Historic district in Virginia, United States

Orange Commercial Historic District is a national historic district located at Orange, Orange County, Virginia. One of Virginia's Main Street communities, it encompasses 61 contributing buildings in the central business district of Orange's county seat.

==History==
While the courthouse maintains records dating back to the county's formation in 1734, almost all the buildings were built after formal incorporation of "Orange Court House" as a town in 1872. The town's name was shortened in 1890.

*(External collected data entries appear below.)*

/-- STUB 2 (L, ζ-free) — **Kato selection in a resolvent tube.** A norm-continuous family
`σ ↦ T σ` of compact operators on a complex Banach space over `[a, b]`, a continuous radius
`0 < δ(σ) < 1` such that the circle `|μ − 1| = δ(σ)` never meets `spec (T σ)`, and one spectral
point inside the circle at `σ = a`: then there is a CONTINUOUS `Λ` on `[a, b]` with `Λ σ ∈ spec (T σ)`
and `|Λ σ − 1| < δ σ`. (The Riesz projection over the circle has constant finite rank `m ≥ 1` —
Kato IV-§3.4 Thm 3.16, `δ < 1` keeps `0` outside — the `m` eigenvalues inside form a continuous
unordered `m`-tuple, and over a real interval such a tuple is covered by `m` continuous functions,
Kato 1966, II-§5.2 Thm 5.2; registered stub `stub_katoSelection` of stmt-RiemannHypothesis-1471.) -/
def KatoSelection : Prop :=
  ∀ (E : Type) [NormedAddCommGroup E] [NormedSpace ℂ E] [CompleteSpace E]
    (T : ℝ → (E →L[ℂ] E)) (δ : ℝ → ℝ) (a b : ℝ), a ≤ b →
    ContinuousOn T (Set.Icc a b) → ContinuousOn δ (Set.Icc a b) →
    (∀ σ ∈ Set.Icc a b, IsCompactOperator (T σ)) →
    (∀ σ ∈ Set.Icc a b, 0 < δ σ ∧ δ σ < 1) →
    (∀ σ ∈ Set.Icc a b, ∀ μ : ℂ, ‖μ - 1‖ = δ σ → μ ∉ spectrum ℂ (T σ)) →
    (∃ μ ∈ spectrum ℂ (T a), ‖μ - 1‖ < δ a) →
    ∃ Λ : ℝ → ℂ, ContinuousOn Λ (Set.Icc a b) ∧
      ∀ σ ∈ Set.Icc a b, ‖Λ σ - 1‖ < δ σ ∧ Λ σ ∈ spectrum ℂ (T σ)

/-- STUB 3 (RH-strength; the hardest) — **the pinned tube.** For every OFF-LINE zero `ρ` of `ζ`
(`0 < Re ρ < 1/2`, `Im ρ > 14`; on-line zeros need no stub), along the segment
`σ ∈ [Re ρ/2, (1 − Re ρ)/2]` at height `Im ρ/2` there is a continuous radius `δ(σ) ∈ (0, 1)` such
that (i) the circle `|μ − 1| = δ(σ)` lies in the resolvent set of the PINNED operator `L̃_s` and on
it `‖c(s)·G̃(s, μ)‖ < 1` (so, by STUB 1, the circle lies in `res L_s` as well), and (ii) at the two
endpoints (zeros of `c`, where `L̃_s = L_s`) the disc `|μ − 1| < δ` meets `spec L̃_s` only in the
frozen eigenvalue `1`. Vacuous under RH and RH-strength without it — exactly the residue of the
crux that is not the dictionary (Cruxes/BranchPairing/Disproof.lean §1: BP ↔ RH-quarter modulo
dictionary and UCC). Registered stub `stub_pinnedTube` of stmt-RiemannHypothesis-1471 (RH-strength: not a
published fact, not a Literature candidate). -/
def PinnedTube : Prop :=
  ∀ ρ : ℂ, riemannZeta ρ = 0 → 0 < ρ.re → ρ.re < 1 / 2 → 14 < ρ.im →
    ∃ δ : ℝ → ℝ, ContinuousOn δ (Set.Icc (ρ.re / 2) ((1 - ρ.re) / 2)) ∧
      ∀ σ ∈ Set.Icc (ρ.re / 2) ((1 - ρ.re) / 2), 0 < δ σ ∧ δ σ < 1 ∧
        (∀ μ : ℂ, ‖μ - 1‖ = δ σ →
          μ ∉ spectrum ℂ (pinnedTransfer (sPar σ ρ)) ∧
            ‖pinCoeff (sPar σ ρ) * pinnedG (sPar σ ρ) μ‖ < 1) ∧
        ((σ = ρ.re / 2 ∨ σ = (1 - ρ.re) / 2) →
          ∀ μ ∈ spectrum ℂ (pinnedTransfer (sPar σ ρ)), ‖μ - 1‖ < δ σ → μ = 1)

end Summit.RiemannHypothesis.RiemannHypothesis.Theorems.MayerPairingPinning

end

Especially after the American Civil War, during which many Confederate convalesced in Orange, the town grew as a railroad center. The Orange and Alexandria Railroad (begun in 1850), which connected in Gordonsville, Virginia to a railroad from Charlottesville and Lynchburg into Richmond, for decades was the main transportation link between Washington, D.C. and Richmond. The town experienced a devastating fire on November 8, 1908, which led to an economic decline. However, by 1930 the area had adopted to the increasingly popular automobile, with many dealers, related industry and tourism.

The district's 19th- and early 20th-century residential, commercial and institutional buildings show various popular architectural styles, especially the Italianate. Notable buildings include Peliso (c. 1806), Sparks Building (c. 1830), Holladay House (c. 1830), Miles B. Lipscomb Store (1853), Nazareth Baptist Church (1913), Masonic Opera House (1885, 1921–1922), Trinity United Methodist Church (1892), former National Bank of Orange (1892), former Citizens National Bank (1925), Levy's Busy Corner (1908), and the Southern Railway Depot (1908). Located in the district but previously (and separately) listed are the Orange County Courthouse and St. Thomas Church.

It was listed on the National Register of Historic Places in 1999.